Description of the task -
Exact reproduction required: the lines below from the line with "(hfm : f ≠ mu)" to the line with "(hdf : d f ≤", both ends included, and no others.

(Data supplied Opens)

export LogFrobeniusSetting (monoBase_six_of_inTwo monoBase_six_of_inPortionThree monoTelecoreShape embMonoTS)

variable {Vmod : Type u} {isArc : Vmod → Bool} (Lt : LogFrobeniusSettingLtimes Vmod isArc)

/-! ## The mono-analytic telecore diagram `D_{An⊢}` and the embeddings of the observables' diagrams -/

/-- the underlying diagram of categories `D_{An⊢}` of the telecore, for telecore edges `J` realised by functors `tel` — the
diagram on which `Cor510MonoTelecorePinned` places the contact structure `ℋ_{An⊢}` (same term).
[cite: MochizukiAbsTopIII2015, Cor 5.10 (iv)(b) p. 148] -/
abbrev monoTelecoreDiagram (J : DSub (monoBase (Vmod := Vmod) (isArc := isArc) 6) → Type u)
    (tel : ∀ {a : DSub (monoBase (Vmod := Vmod) (isArc := isArc) 6)}, J a → (Lt.AnMono ⥤ a.1.categoryLtimes Lt)) :
    DiagramOfCategories.{u, u + 1, u} ((monoTelecoreShape (Vmod := Vmod) (isArc := isArc) J).Vertex) :=
  (Lt.subdiagram (monoBase 6)).extend (X := monoTelecoreShape J) ⟨Lt.AnMono, fun e => DEdge.functorLtimes Lt e, tel⟩

section Embeddings

variable (J : DSub (monoBase (Vmod := Vmod) (isArc := isArc) 6) → Type u)
import Summits.ResolutionOfSingularities.ResolutionOfSingularities.Theorems.PurelyInseparableDim4ResConeCInfSecondTschirnhausFrame
import HarnessLib
import HarnessLib.Audit.Tags

/-!
# Purely inseparable four-folds — WHAT THE SECOND TSCHIRNHAUS KEEPS, FOR EVERY DEGREE `d` AND EVERY ROW `(eu, ef)`: the straight
# initial monomial `a·x_f^d`, the exact pair ledger below `x_f`-degree `d − 1`, dead rows, and the support dress of the window's
# binders (cell `res-dim4-pi`, K2(p) lane, rung-1 POWER-CONE LINE «light pair of TAIL(p, p−1, 3) ∀ p», window half W8b; the
# `p = 5` instance (`d = 4`, row `(2, 0)`) is res-dim4-typ-1 g3's `…ResConeCInfSecondTschirnhausFrame` p694363)

[OURS · counted 0 · cell `res-dim4-pi` · K2(p) lane (holder res-dim4-p-12 g5); the ENTRY of the light-pair power-cone line is
res-dim4-p-3 g5's port (bus 2026-08-29 10:45Z), which imports this file BY NAME; the row parameter is the line owner's GO (10:50Z) on
res-dim4-typ-1 g5's Q-FLAG (10:47Z).]  Nothing here proves K2(p) for any `p`, any TAIL(p, p−1, 3), any TAIL(7, d, e),
`NoIsolatedTrap p p` or resolution of singularities in dimension ≥ 4 / characteristic `p` — NOT proved.  AI kernel work, weaker than
expert review.  Bookkeeping for OUR frame; kills nothing by itself.

The move is `τ = FrameChange.tsch u ψ` (`x_u ↦ x_u + ψ`, `ψ(0) = 0`, `f ∉ vars ψ`; `λ, μ ≠ u`).  The (5,4) file already has the
`d`-free transports `coeff_tsch_fRow_eq_zero` (a dead `x_f^j`-row below a degree bound stays dead) and
`coeff_tsch_eq_zero_of_degree_lt` (degrees are not lowered); this file supplies the binders that carried a numeral there:
* §1 `tsch_pairLedger_le` — the exact pair ledger «`x_f`-degree `≤ k ⇒ x_λ^e x_μ^e ∣`» is transported monomialwise for ANY bound
  `k` (the (5,4) `tsch_pairLedger` is `k = 3`).  (A dead `(u, f)`-row is NOT in general kept by the move — it lowers `u`-exponents —
  which is why the window kills the row AFTER the move, W8 `exists_second_tschirnhaus_row_prime`.)
* §2 **`tsch_straight_pow`**, `tsch_straight_homogeneousComponent_pow` — `ord₀ G = d` with `in_d G = a·x_f^d` (coefficient dress /
  `homogeneousComponent` dress) is kept: `τ(G − a x_f^d) ∈ 𝔪₀^{d+1}` and `τ(x_f^d) = x_f^d` (`coeff_C_mul_X_pow_eq`,
  `sub_C_mul_X_pow_mem_pow`).
* §3 the window's support dress: **`row_support_of_coeff`** («`coeff_m G = 0` for `(m_u, m_f) = (eu, ef)`, `|m| < B`» on the
  residual ⇒ «no monomial `d` of `F = x^r G` with `|d| < B + |r|` has `(d_u, d_f) = (eu, ef)`», `r` free of `u, f`) and
  **`pairLedger_support_of_coeff_le`** (the ledger read-off below `x_f`-degree `k` on `G` ⇒ the support form «`d_f ≤ k ⇒
  d_λ, d_μ ≥ 2`» on `F = x_λx_μ G`).
[cite: CossartPiltant2009, I.8.3.6] [cite: Abhyankar1990, Lecture 26 pp. 228–229]
bears_on: LADDER-RESOLUTION:D157-DOOR2 (res-dim4-pi · K2(p) · power cones · second Tschirnhaus bookkeeping ∀ d ∀ row).  Supports
stmt-ResolutionOfSingularities-16155 (helper).
-/

set_option linter.dupNamespace false -- mandated namespace of this single-conjunct summit

noncomputable section

namespace Summit.ResolutionOfSingularities.ResolutionOfSingularities.Theorems.PIDim4

namespace ResCone

open MvPolynomial Finset FrameChange
open Literature.AlgebraicGeometry.Resolution

variable {K : Type} [Field K]

/-! ## 1. The exact pair ledger below any `x_f`-degree -/

/-- **THE EXACT PAIR LEDGER IS TRANSPORTED MONOMIALWISE, any bound**: if every monomial of `P` of `x_f`-degree `≤ k` has
exponents `≥ e` at `λ` and at `μ` (`λ, μ ≠ u`), then so does every monomial of `tsch u ψ P` (the (5,4) `tsch_pairLedger` is `k = 3`).
[OURS] [folklore] -/
theorem tsch_pairLedger_le {u f lam mu : Fin 4} (huf : u ≠ f) (hlu : lam ≠ u) (hmu : mu ≠ u)
    {ψ : MvPolynomial (Fin 4) K} (hψ0 : constantCoeff ψ = 0) (hψf : f ∉ ψ.vars) {P : MvPolynomial (Fin 4) K}
    {e k : ℕ} (hP : ∀ β ∈ P.support, β f ≤ k → e ≤ β lam ∧ e ≤ β mu) {γ : Fin 4 →₀ ℕ}
    (hγ : γ ∈ (tsch u ψ P).support) (hγf : γ f ≤ k) : e ≤ γ lam ∧ e ≤ γ mu := by
  obtain ⟨β, hβ, hβf, -, hle⟩ := exists_of_mem_support_tsch huf hψ0 hψf P hγ
  obtain ⟨h1, h2⟩ := hP β hβ (by rw [← hβf]; exact hγf)
  exact ⟨h1.trans (hle lam hlu), h2.trans (hle mu hmu)⟩

/-! ## 2. The straight initial monomial `a·x_f^d` is kept -/

/-- Coefficients of `a·x_f^d`. [folklore] -/
theorem coeff_C_mul_X_pow_eq (f : Fin 4) (a : K) (d : ℕ) (n : Fin 4 →₀ ℕ) :
    coeff n (C a * X f ^ d : MvPolynomial (Fin 4) K) = if Finsupp.single f d = n then a else 0 := by
  rw [X_pow_eq_monomial, C_mul_monomial, mul_one, coeff_monomial]

/-- `ord₀ G = d` with `in_d G = a·x_f^d`, in coefficients, means `G − a·x_f^d ∈ 𝔪₀^{d+1}`. [folklore] -/
theorem sub_C_mul_X_pow_mem_pow {f : Fin 4} {G : MvPolynomial (Fin 4) K} {a : K} {d : ℕ}
    (hlow : ∀ n : Fin 4 →₀ ℕ, n.degree < d → coeff n G = 0)
    (hd : ∀ n : Fin 4 →₀ ℕ, n.degree = d → coeff n G = if Finsupp.single f d = n then a else 0) :
    G - C a * X f ^ d ∈ originIdeal K ^ (d + 1) := by
  rw [IsolationCert.mem_originIdeal_pow_iff]
  intro m hm
  rw [coeff_sub, coeff_C_mul_X_pow_eq]
  rcases Nat.lt_or_ge m.degree d with h | h
  · rw [hlow m h, if_neg, sub_zero]
    intro heq
    rw [← heq, Finsupp.degree_single] at h
    exact lt_irrefl d h
  · rw [hd m (by omega), sub_self]

/-- **THE STRAIGHT INITIAL MONOMIAL IS KEPT, every degree**: if `ord₀ G = d` and `in_d G = a·x_f^d` (coefficient dress), the same
holds for `tsch u ψ G` — `τ(G − a x_f^d) ∈ 𝔪₀^{d+1}` and `τ(x_f^d) = x_f^d`. [OURS] [cite: CossartPiltant2009, I.8.3.6] -/
theorem tsch_straight_pow {u f : Fin 4} (huf : u ≠ f) {ψ : MvPolynomial (Fin 4) K} (hψ0 : constantCoeff ψ = 0)
    {G : MvPolynomial (Fin 4) K} {a : K} {d : ℕ} (hlow : ∀ n : Fin 4 →₀ ℕ, n.degree < d → coeff n G = 0)
    (hd : ∀ n : Fin 4 →₀ ℕ, n.degree = d → coeff n G = if Finsupp.single f d = n then a else 0) :
    (∀ n : Fin 4 →₀ ℕ, n.degree < d → coeff n (tsch u ψ G) = 0) ∧
      ∀ n : Fin 4 →₀ ℕ, n.degree = d → coeff n (tsch u ψ G) = if Finsupp.single f d = n then a else 0 := by
  have hτ0 : ∀ i, constantCoeff (tsch u ψ (X i)) = 0 := constantCoeff_tsch_X hψ0
  have hmem := map_mem_originIdeal_pow_of_origin (tsch u ψ) hτ0 (sub_C_mul_X_pow_mem_pow hlow hd)
  rw [map_sub, map_mul, map_pow, tsch_X_of_ne ψ huf.symm, IsolationCert.mem_originIdeal_pow_iff] at hmem
  have hC : tsch u ψ (C a) = C a := by unfold tsch; rw [aeval_C, algebraMap_eq]
  rw [hC] at hmem
  have key : ∀ n : Fin 4 →₀ ℕ, n.degree ≤ d →
      coeff n (tsch u ψ G) = if Finsupp.single f d = n then a else 0 := by
    intro n hn
    have h := hmem n (by omega)
    rw [coeff_sub, coeff_C_mul_X_pow_eq, sub_eq_zero] at h
    exact h
  refine ⟨fun n hn => ?_, fun n hn => key n hn.le⟩
  rw [key n hn.le, if_neg]
  intro heq
  rw [← heq, Finsupp.degree_single] at hn
  exact lt_irrefl d hn

/-- The same in the `homogeneousComponent` dress: `ord₀`-part below `d` dead and `homogeneousComponent d G = C a * X f ^ d` are kept by
`tsch u ψ`. [OURS] [cite: CossartPiltant2009, I.8.3.6] -/
theorem tsch_straight_homogeneousComponent_pow {u f : Fin 4} (huf : u ≠ f) {ψ : MvPolynomial (Fin 4) K}
    (hψ0 : constantCoeff ψ = 0) {G : MvPolynomial (Fin 4) K} {a : K} {d : ℕ}
    (hlow : ∀ n : Fin 4 →₀ ℕ, n.degree < d → coeff n G = 0) (hd : homogeneousComponent d G = C a * X f ^ d) :
    (∀ n : Fin 4 →₀ ℕ, n.degree < d → coeff n (tsch u ψ G) = 0) ∧
      homogeneousComponent d (tsch u ψ G) = C a * X f ^ d := by
  classical
  have hd' : ∀ n : Fin 4 →₀ ℕ, n.degree = d → coeff n G = if Finsupp.single f d = n then a else 0 := by
    intro n hn
    have h := congrArg (coeff n) hd
    rw [coeff_homogeneousComponent, if_pos hn, coeff_C_mul_X_pow_eq] at h
    exact h
  obtain ⟨hlow', hdτ⟩ := tsch_straight_pow huf hψ0 hlow hd'
  refine ⟨hlow', ?_⟩
  ext n
  rw [coeff_homogeneousComponent, coeff_C_mul_X_pow_eq]
  by_cases hn : n.degree = d
  · rw [if_pos hn, hdτ n hn]
  · rw [if_neg hn, if_neg]
    intro hfn
    rw [← hfn, Finsupp.degree_single] at hn
    exact hn rfl

/-! ## 3. The window's support dress, every row -/

/-- **Support dress of a dead `(u, f)`-row jet**: a coefficient statement «`coeff_m G = 0` for `(m_u, m_f) = (eu, ef)`, `|m| < B`» on
the residual becomes, on `F = x^r·G` (`r` free of `u, f`), «no monomial `d` of `F` with `|d| < B + |r|` has `(d_u, d_f) = (eu, ef)`»
(the `hrow` binder of W3 `SwapTransport.frame_step_zero_prime`; the (5,4) `uRow_support_of_coeff` is the row `(2, 0)`). [OURS] -/
theorem row_support_of_coeff {u f : Fin 4} {r : Fin 4 →₀ ℕ} (hru : r u = 0) (hrf : r f = 0)
    {G : MvPolynomial (Fin 4) K} {B eu ef : ℕ}
    (h : ∀ m : Fin 4 →₀ ℕ, m u = eu → m f = ef → m.degree < B → coeff m G = 0)
    {d : Fin 4 →₀ ℕ} (hd : d ∈ (monomial r (1 : K) * G).support) (hdB : d.degree < B + r.degree) :
    ¬ (d u = eu ∧ d f = ef) := by
  rintro ⟨hdu, hdf⟩
  rw [mem_support_iff, coeff_monomial_mul'] at hd
  split_ifs at hd with hle
  · rw [one_mul] at hd
    refine hd (h (d - r) ?_ ?_ ?_)
    · rw [Finsupp.tsub_apply, hru, hdu, Nat.sub_zero]
    · rw [Finsupp.tsub_apply, hrf, hdf, Nat.sub_zero]
    · have := congrArg Finsupp.degree (add_tsub_cancel_of_le hle)
      rw [map_add] at this
      omega
  · exact hd rfl

/-- **Support dress of the ledger jet, any `x_f`-bound**: «`coeff_n G = 0` for `n_f ≤ k`, `|n| < B`, `n_λ = 0 ∨ n_μ = 0`» on the
residual becomes, on `F = x_λ x_μ·G`, «every monomial `d` of `F` with `d_f ≤ k`, `|d| < B + 2` has `d_λ, d_μ ≥ 2`» (the (5,4)
`pairLedger_support_of_coeff` is `k = 3`; the window at `d + 1 = p` uses `k = d − 1`). [OURS] -/
theorem pairLedger_support_of_coeff_le {lam mu f : Fin 4} (hlm : lam ≠ mu) (hfl : f ≠ lam) (hfm : f ≠ mu)
    {G : MvPolynomial (Fin 4) K} {B k : ℕ}
    (h : ∀ n : Fin 4 →₀ ℕ, n f ≤ k → n.degree < B → (n lam = 0 ∨ n mu = 0) → coeff n G = 0)
    {d : Fin 4 →₀ ℕ} (hd : d ∈ (monomial (Finsupp.single lam 1 + Finsupp.single mu 1) (1 : K) * G).support)
    (hdf : d f ≤ k) (hdB : d.degree < B + 2) : 2 ≤ d lam ∧ 2 ≤ d mu := by
  rw [mem_support_iff, coeff_monomial_mul'] at hd
  split_ifs at hd with hle
  · rw [one_mul] at hd
    set n := d - (Finsupp.single lam 1 + Finsupp.single mu 1) with hn
    have hsplit : d = Finsupp.single lam 1 + Finsupp.single mu 1 + n := (add_tsub_cancel_of_le hle).symm
    have hl : d lam = 1 + n lam := by
      have := congrArg (fun g : Fin 4 →₀ ℕ => g lam) hsplit
      simp only [Finsupp.add_apply, Finsupp.single_eq_same, Finsupp.single_eq_of_ne hlm] at this
      omega
    have hm : d mu = 1 + n mu := by
      have := congrArg (fun g : Fin 4 →₀ ℕ => g mu) hsplit
      simp only [Finsupp.add_apply, Finsupp.single_eq_same, Finsupp.single_eq_of_ne hlm.symm] at this
      omega
    have hf : n f = d f := by
      have := congrArg (fun g : Fin 4 →₀ ℕ => g f) hsplit
      simp only [Finsupp.add_apply, Finsupp.single_eq_of_ne hfl, Finsupp.single_eq_of_ne hfm] at this
      omega
    have hdeg : n.degree + 2 = d.degree := by
      have := congrArg Finsupp.degree hsplit
      simp only [map_add, Finsupp.degree_single] at this
      omega
    by_contra hcon
    refine hd (h n (by rw [hf]; exact hdf) (by omega) ?_)
    omega
  · exact absurd rfl hd

end ResCone

end Summit.ResolutionOfSingularities.ResolutionOfSingularities.Theorems.PIDim4

end
import Summits.RiemannHypothesis.RiemannHypothesis.Theorems.WeilTwoPrimeDeflM78FBase
import Summits.RiemannHypothesis.RiemannHypothesis.Theorems.WeilTwoPrimeDeflM78FDataPO25
import Literature.NumberTheory.LFunctions.WeilBlockRowsPZ
import Literature.NumberTheory.LFunctions.WeilBlockRowsFast
import Literature.NumberTheory.LFunctions.WeilTwoPrimeOddMarginHDataDn12
import HarnessLib

/-!
# Deflated two-prime certificate M78F: dominance of rows 86–87 of `R = S''_odd(κ') − UᵀU` (factored data)

`WeilCert.checkDomRowPZ` with the materialized augmented block, the factored inverse `weilCert23HDn/weilCert23HLs` and the Bessel block, by `decide +kernel` row by row. Pure proof file.
-/

noncomputable section

set_option linter.dupNamespace false

namespace Summit.RiemannHypothesis.RiemannHypothesis.Theorems.EvenWinsBeyondArch

open Literature.NumberTheory.LFunctions

set_option maxHeartbeats 0 in
/-- Kernel check of the dominance of row 86 of `R` (odd block, certificate M78F). [folklore] -/
theorem checkDomRowF1_86_weilCertDeflM78F :
    weilCertDeflM78FBase.checkDomRowF weilCertDeflM78FPmO weilCert23HDn weilCert23HLs weilCertDeflM78FHpO weilCertDeflM78FKappa' 1 86 = true := by
  decide +kernel

/-- Kernel check of the dominance of row 86 of `R` (factored data), from the fast row. [folklore] -/
theorem checkDomRowPZ1_86_weilCertDeflM78F :
    weilCertDeflM78FBase.checkDomRowPZ weilCertDeflM78FPmO weilCert23HDn weilCert23HLs weilCertDeflM78FHpO weilCertDeflM78FKappa' 1 86 = true :=
  WeilCert.checkDomRowPZ_of_F (by decide) checkDomRowF1_86_weilCertDeflM78F

set_option maxHeartbeats 0 in
/-- Kernel check of the dominance of row 87 of `R` (odd block, certificate M78F). [folklore] -/
theorem checkDomRowF1_87_weilCertDeflM78F :
    weilCertDeflM78FBase.checkDomRowF weilCertDeflM78FPmO weilCert23HDn weilCert23HLs weilCertDeflM78FHpO weilCertDeflM78FKappa' 1 87 = true := by
  decide +kernel

/-- Kernel check of the dominance of row 87 of `R` (factored data), from the fast row. [folklore] -/
theorem checkDomRowPZ1_87_weilCertDeflM78F :
    weilCertDeflM78FBase.checkDomRowPZ weilCertDeflM78FPmO weilCert23HDn weilCert23HLs weilCertDeflM78FHpO weilCertDeflM78FKappa' 1 87 = true :=
  WeilCert.checkDomRowPZ_of_F (by decide) checkDomRowF1_87_weilCertDeflM78F


end Summit.RiemannHypothesis.RiemannHypothesis.Theorems.EvenWinsBeyondArch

(Data supplied Closes)

Solution to the problem -
theorem pairLedger_support_of_coeff_le {lam mu f : Fin 4} (hlm : lam ≠ mu) (hfl : f ≠ lam) (hfm : f ≠ mu)
    {G : MvPolynomial (Fin 4) K} {B k : ℕ}
    (h : ∀ n : Fin 4 →₀ ℕ, n f ≤ k → n.degree < B → (n lam = 0 ∨ n mu = 0) → coeff n G = 0)
    {d : Fin 4 →₀ ℕ} (hd : d ∈ (monomial (Finsupp.single lam 1 + Finsupp.single mu 1) (1 : K) * G).support)
    (hdf : d f ≤ k) (hdB : d.degree < B + 2) : 2 ≤ d lam ∧ 2 ≤ d mu := by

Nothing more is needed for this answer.